■ Problem statement ■
Pull out every line below that contains the word "spans".

Data provided Start Marker

/-! ## §1 Numerics (pure reals): monotonicity of `C_∇` -/

/-- `C_∇` is monotone in its member-dependent atoms (`A_V`, `e^{51κ₁}`, `e^{5κ₁}`, the (D)-word, the (Q)-word). [folklore] -/
theorem CN_mono {Cg cε ε₀ AV e51 e5 WD WQ AV' e51' e5' WD' WQ' : ℝ} (hCg : 0 ≤ Cg) (hcε : 0 ≤ cε) (hε₀ : 0 ≤ ε₀)
    (hAV : 0 ≤ AV) (h51 : 0 ≤ e51) (h5 : 0 ≤ e5) (hWD : 0 ≤ WD) (hWQ : 0 ≤ WQ)
    (lAV : AV ≤ AV') (l51 : e51 ≤ e51') (l5 : e5 ≤ e5') (lWD : WD ≤ WD') (lWQ : WQ ≤ WQ') :
    (2 * ((Cg * (((Real.sqrt 2 * AV) * e51) * cε + (Real.sqrt 2 * ((32 * ε₀ * (AV * e5)) + WD + WQ + 1)) * e51)
        + 2 * Real.sqrt 2 * (48 * ε₀) * ((Real.sqrt 2 * AV) * e51))))
      ≤ (2 * ((Cg * (((Real.sqrt 2 * AV') * e51') * cε + (Real.sqrt 2 * ((32 * ε₀ * (AV' * e5')) + WD' + WQ' + 1)) * e51')
        + 2 * Real.sqrt 2 * (48 * ε₀) * ((Real.sqrt 2 * AV') * e51')))) := by
  have hAV' : 0 ≤ AV' := hAV.trans lAV
  have h51' : 0 ≤ e51' := h51.trans l51
  have h5' : 0 ≤ e5' := h5.trans l5
  have hWD' : 0 ≤ WD' := hWD.trans lWD
  have hWQ' : 0 ≤ WQ' := hWQ.trans lWQ
  gcongr

/-! ## §2 ★★★ The K-free member edition of (∇0) under `Lift` -/

section Member

variable (F : T3Family) {n K : ℕ} (h : n ≤ K) (c₀ cB : ℝ) [Fact (0 < c₀)] [Fact (0 < cB)]
import Summits.HodgeConjecture.HodgeConjecture.Theses.LinearSystemTorelli
import Summits.HodgeConjecture.HodgeConjecture.Theorems.LinearSystemTorelliTranscendentalOrSupportedStubPerpSubHodge
import Literature.AlgebraicGeometry.HodgeTheory.ComplexGysinHodgeType
import Literature.AlgebraicGeometry.HodgeTheory.ComplexConjugationHolds
import Literature.AlgebraicGeometry.HodgeTheory.HodgeTypeConjugation

/-!
# Crux `TranscendentalOrSupported` (stmt-HodgeConjecture-10853), line `Sketch` — stub `stub_rankOne`:
# rank-one constituents of a rationally spanned sub-Hodge structure are Hodge lines

Helper file for the line skeleton (v4, isotypic split) of the crux `TranscendentalOrSupported` of
route `LinearSystemTorelli` (GHC(2p, coniveau 1) in Grothendieck's sub-Hodge form), registered stub
`stub_rankOne`. Notation: `X` smooth projective of dimension `n` over `ℂ`, `A` a Hodge model of `X`
(`A.pullback k : Hᵏ(X(ℂ); ℂ) → Hᵏ(X^an; ℂ)` the bijective comparison, `A.hodgePQ k a d` the piece
`H^{a,d}` of the model), `W ⊆ H²ᵐ(X(ℂ); ℂ)` a complex subspace.

CLAIM (`stub_rankOne`). If `W` is spanned by its rational classes
(`span ℂ {x ∈ W | x rational} = W`), its pull-back to `A` is a sub-Hodge structure
(`W.map A^* = ⨆_{p'+q'=2m} W.map A^* ⊓ H^{p',q'}`) and `dim_ℂ W = 1`, then `W = ℂ·w` for a
RATIONAL class `w` of type `(m, m)`.

PROOF (Voisin I, §7.3.1 with Cor. 6.12 and Cor. 6.14).
* A rational generator (`stub_rankOne`, steps (1)–(2)): `W ≠ ⊥` (its dimension is `1`), so not all
  rational classes of `W` vanish (they span `W`); a non-zero rational `w ∈ W` spans the line `W`
  (`finrank_span_singleton`, `Submodule.eq_of_le_of_finrank_le`).
* A pure type (`rankOne_exists_hodgeType`): write `w = Σ_{a+d=2m} z(a,d)` with `A^* z(a,d) ∈ H^{a,d}`
  (`HodgeModel.exists_sum_eq_of_hodgeDecomposition`); the components of a class of a sub-Hodge
  structure lie in it (`perpSubHodge_component_mem`), so `z(a,d) ∈ W = ℂ·w`, `z(a,d) = t • w`; some
  `z(a,d) ≠ 0` (their sum is `w ≠ 0`), whence `t ≠ 0` and `A^* w = t⁻¹ • A^* z(a,d) ∈ H^{a,d}`.
* Reality and Hodge symmetry (`stub_rankOne`, steps (4)–(5)): `conj w = w`
  (`IsRationalClass.conjClass_eq`) and `conj` commutes with `A^*` (`HodgeModel.pullback_conjClass`),
  so `A^* w = conj (A^* w) ∈ conj H^{a,d} ⊆ H^{d,a}` (EVERY Hodge model of a smooth projective
  variety is Hodge symmetric, `HodgeModel.isHodgeSymmetric`). Two distinct pieces of the Hodge
  decomposition meet in `0` (`rankOne_disjoint_hodgePQ`, field `HodgeModel.isInternal_hodgePQ`
  transported along the de Rham comparison), and `A^* w ≠ 0` (`HodgeModel.pullback_injective`), so
  `(a, d) = (d, a)`, `a = d = m`.

Pure tree theorems; no named fact is taken as a hypothesis and none is introduced.

References: C. Voisin, *Hodge Theory and Complex Algebraic Geometry I* (CUP 2002), §6.1.3
Cor. 6.12 and Cor. 6.14, Thm. 6.18, §7.1.1, §7.3.1 (Lemma 7.25 and the remark after Lemma 7.26);
A. Grothendieck, *Hodge's general conjecture is false for trivial reasons*, Topology 8 (1969),
p. 300.
-/

-- `Summit.HodgeConjecture.HodgeConjecture.Theorems` is the mandated namespace (single-conjunct summit:
-- Sub = Summit), which `linter.dupNamespace` flags on every declaration; the lakefile turns the
-- linter off tree-wide (weak option), restated here so stand-alone elaboration is warning-free too.
set_option linter.dupNamespace false

noncomputable section

namespace Summit.HodgeConjecture.HodgeConjecture.Theorems

open CategoryTheory
open Literature.AlgebraicGeometry.HodgeTheory Literature.AlgebraicGeometry.Motives
open Literature.AlgebraicTopology.SingularHomology
-- `Finset.antidiagonal` alone resolves to the `Set.IsPWO` antidiagonal of `Data.Finset.MulAntidiagonal`
open Finset.HasAntidiagonal (antidiagonal mem_antidiagonal)

variable {n : ℕ} {X : SchemeOver ℂ}

/-! ### Two Hodge-model lemmas -/

/-- **Two distinct pieces of the Hodge decomposition meet in `0`**: for a Hodge model `A` of `X`
and `(a, d) ≠ (a', d')` with `a + d = a' + d' = k`, `H^{a,d} ⊓ H^{a',d'} = 0` in `Hᵏ(X^an; ℂ)` — the
pieces `H^{a,d}`, `a + d = k`, are independent (field `HodgeModel.isInternal_hodgePQ`, transported
along the de Rham comparison `A.deRham`; Voisin I Cor. 6.14: "a class of two different types is
zero"). [cite: VoisinHodgeI2002, Thm. 6.18 and Cor. 6.14] -/
theorem rankOne_disjoint_hodgePQ (A : HodgeModel n X) (k : ℕ) {a d a' d' : ℕ} (had : a + d = k)
    (had' : a' + d' = k) (hne : (a, d) ≠ (a', d')) :
    Disjoint (A.hodgePQ k a d) (A.hodgePQ k a' d') := by
  have hind : iSupIndep fun pq : ↥(antidiagonal k) ↦ A.hodgePQ k pq.1.1 pq.1.2 :=
    (iSupIndep_map_orderIso_iff (Submodule.orderIsoMapComap (A.deRham A.carrier k))).2
      (A.isInternal_hodgePQ k).submodule_iSupIndep
  have hne' : (⟨(a, d), mem_antidiagonal.2 had⟩ : ↥(antidiagonal k)) ≠
      ⟨(a', d'), mem_antidiagonal.2 had'⟩ := fun h ↦ hne (congrArg Subtype.val h)
  have h := hind.pairwiseDisjoint hne'
  rw [Function.onFun] at h
  exact h

/-- **The generator of a sub-Hodge line has a pure type.** Let `A` be a Hodge model of `X` and
`W = ℂ·w ⊆ Hᵏ(X(ℂ); ℂ)`, `w ≠ 0`, a line whose pull-back `W.map A^*` is a sub-Hodge structure
(`W.map A^* = ⨆_{p'+q'=k} W.map A^* ⊓ H^{p',q'}`). Then `A^* w ∈ H^{a,d}` for some `a + d = k`:
writing `w = Σ_{a+d=k} z(a,d)` with `A^* z(a,d) ∈ H^{a,d}`
(`HodgeModel.exists_sum_eq_of_hodgeDecomposition`), every component lies in `W`
(`perpSubHodge_component_mem`), so `z(a,d) = t • w`; a non-zero component (the sum is `w ≠ 0`) has
`t ≠ 0`, and `A^* w = t⁻¹ • A^* z(a,d) ∈ H^{a,d}`.
[cite: VoisinHodgeI2002, §7.3.1 (Lemma 7.25 and the remark after Lemma 7.26)] -/
theorem rankOne_exists_hodgeType (A : HodgeModel n X) {k : ℕ} {W : Submodule ℂ (complexBetti X k)}
    (hW : W.map (A.pullback k).hom =
      ⨆ (p' : ℕ) (q' : ℕ) (_ : p' + q' = k), W.map (A.pullback k).hom ⊓ A.hodgePQ k p' q')
    {w : complexBetti X k} (hw : Submodule.span ℂ {w} = W) (hw0 : w ≠ 0) :
    ∃ a d : ℕ, a + d = k ∧ A.pullback k w ∈ A.hodgePQ k a d := by
  -- the Hodge components of `w` lie in `W = ℂ·w`
  obtain ⟨z, hz, hzt⟩ := A.exists_sum_eq_of_hodgeDecomposition k w
  have hwW : w ∈ W := by
    rw [← hw]
    exact Submodule.mem_span_singleton_self w
  have hzW : ∀ i ∈ antidiagonal k, z i ∈ W := perpSubHodge_component_mem A hW hwW hz hzt
  -- some component is non-zero
  have hsum0 : ∑ i ∈ antidiagonal k, z i ≠ 0 := by
    rw [hz]
    exact hw0
  obtain ⟨i, hi, hzi⟩ := Finset.exists_ne_zero_of_sum_ne_zero hsum0
  refine ⟨i.1, i.2, mem_antidiagonal.1 hi, ?_⟩
  -- `z i = t • w` with `t ≠ 0`, so `w = t⁻¹ • z i` is of type `(i.1, i.2)`
  have hzi' : z i ∈ Submodule.span ℂ {w} := by
    rw [hw]
    exact hzW i hi
  obtain ⟨t, ht⟩ := Submodule.mem_span_singleton.1 hzi'
  have ht0 : t ≠ 0 := by
    rintro rfl
    exact hzi (by rw [← ht, zero_smul])
  have hwt : w = t⁻¹ • z i := by
    rw [← ht, smul_smul, inv_mul_cancel₀ ht0, one_smul]
  rw [hwt, map_smul]
  exact Submodule.smul_mem _ _ (hzt i hi)

/-! ### The stub -/

/-- **STUB `stub_rankOne` (rank-one constituents are Hodge lines) of the crux
`TranscendentalOrSupported`, line `Sketch`.** For `X` smooth projective of dimension `n`, a Hodge
model `A`, and a LINE `W ⊆ H²ᵐ(X(ℂ); ℂ)` (`dim_ℂ W = 1`) spanned by its rational classes whose
pull-back to `A` is a sub-Hodge structure: `W = ℂ·w` for a RATIONAL class `w` with
`A^* w ∈ H^{m,m}`. Proof: (1) some rational `w ∈ W` is non-zero (else the spanning set is `⊆ {0}`
and `W = ⊥` has dimension `0`); (2) it spans `W` (`finrank_span_singleton`,
`Submodule.eq_of_le_of_finrank_le`); (3) `A^* w` has a pure type `(a, d)`, `a + d = 2m`
(`rankOne_exists_hodgeType`); (4) `w` is real (`IsRationalClass.conjClass_eq`), conjugation
commutes with `A^*` (`HodgeModel.pullback_conjClass`) and `A` is Hodge symmetric
(`HodgeModel.isHodgeSymmetric hX A`), so `A^* w = conj (A^* w) ∈ H^{d,a}` as well; (5) distinct
pieces are disjoint (`rankOne_disjoint_hodgePQ`) and `A^* w ≠ 0` (`HodgeModel.pullback_injective`),
so `a = d = m`. [cite: VoisinHodgeI2002, §6.1.3 Cor. 6.12 and Cor. 6.14, §7.3.1] -/
theorem stub_rankOne :
    ∀ ⦃n : ℕ⦄ ⦃X : SchemeOver ℂ⦄ (hX : IsSmoothProjective n X) (A : HodgeModel n X) (m : ℕ)
    (W : Submodule ℂ (complexBetti X (2 * m))),
    Submodule.span ℂ {x : complexBetti X (2 * m) | x ∈ W ∧ IsRationalClass x} = W →
    W.map (A.pullback (2 * m)).hom =
      ⨆ (p' : ℕ) (q' : ℕ) (_ : p' + q' = 2 * m),
        W.map (A.pullback (2 * m)).hom ⊓ A.hodgePQ (2 * m) p' q' →
    Module.finrank ℂ W = 1 →
    ∃ w : complexBetti X (2 * m), IsRationalClass w ∧
      A.pullback (2 * m) w ∈ A.hodgePQ (2 * m) m m ∧ Submodule.span ℂ {w} = W := by
  intro n X hX A m W hrat hsub hrank
  -- (1) a non-zero rational class of `W`
  obtain ⟨w, hwW, hwrat, hw0⟩ : ∃ w ∈ W, IsRationalClass w ∧ w ≠ 0 := by
    by_contra h
    have hbot : W = ⊥ := by
      rw [← hrat, Submodule.span_eq_bot]
      rintro x ⟨hxW, hxr⟩
      by_contra hx0
      exact h ⟨x, hxW, hxr, hx0⟩
    rw [hbot, finrank_bot] at hrank
    exact zero_ne_one hrank
  -- (2) it spans the line `W`
  have hspan : Submodule.span ℂ {w} = W := by
    haveI : Module.Finite ℂ W := Module.finite_of_finrank_eq_succ hrank
    refine Submodule.eq_of_le_of_finrank_le
      (Submodule.span_le.2 (Set.singleton_subset_iff.2 hwW)) ?_
    rw [hrank, finrank_span_singleton hw0]
  refine ⟨w, hwrat, ?_, hspan⟩
  -- (3) `A^* w` has a pure type `(a, d)`, `a + d = 2m`
  obtain ⟨a, d, had, htyp⟩ := rankOne_exists_hodgeType A hsub hspan hw0
  -- (4) and type `(d, a)` too: `w` is real and `A` is Hodge symmetric
  have htyp' : A.pullback (2 * m) w ∈ A.hodgePQ (2 * m) d a := by
    have h := A.isHodgeSymmetric hX (2 * m) a d _ htyp
    rwa [← A.pullback_conjClass, hwrat.conjClass_eq] at h
  -- (5) distinct pieces are disjoint and `A^* w ≠ 0`, so `a = d = m`
  have had' : a = d := by
    by_contra hne
    have hdis : Disjoint (A.hodgePQ (2 * m) a d) (A.hodgePQ (2 * m) d a) :=
      rankOne_disjoint_hodgePQ A (2 * m) had (by omega) fun h ↦ hne (congrArg Prod.fst h)
    have h0 : A.pullback (2 * m) w = 0 := Submodule.disjoint_def.1 hdis _ htyp htyp'
    exact hw0 (A.pullback_injective (2 * m) (by rw [h0, map_zero]))
  have ham : a = m := by omega
  have hdm : d = m := by omega
  rw [ham, hdm] at htyp
  exact htyp

end Summit.HodgeConjecture.HodgeConjecture.Theorems

end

Data provided End Marker

■ Exercise answer ■
  rational classes of `W` vanish (they span `W`); a non-zero rational `w ∈ W` spans the line `W`
and `W = ⊥` has dimension `0`); (2) it spans `W` (`finrank_span_singleton`,
  -- (2) it spans the line `W`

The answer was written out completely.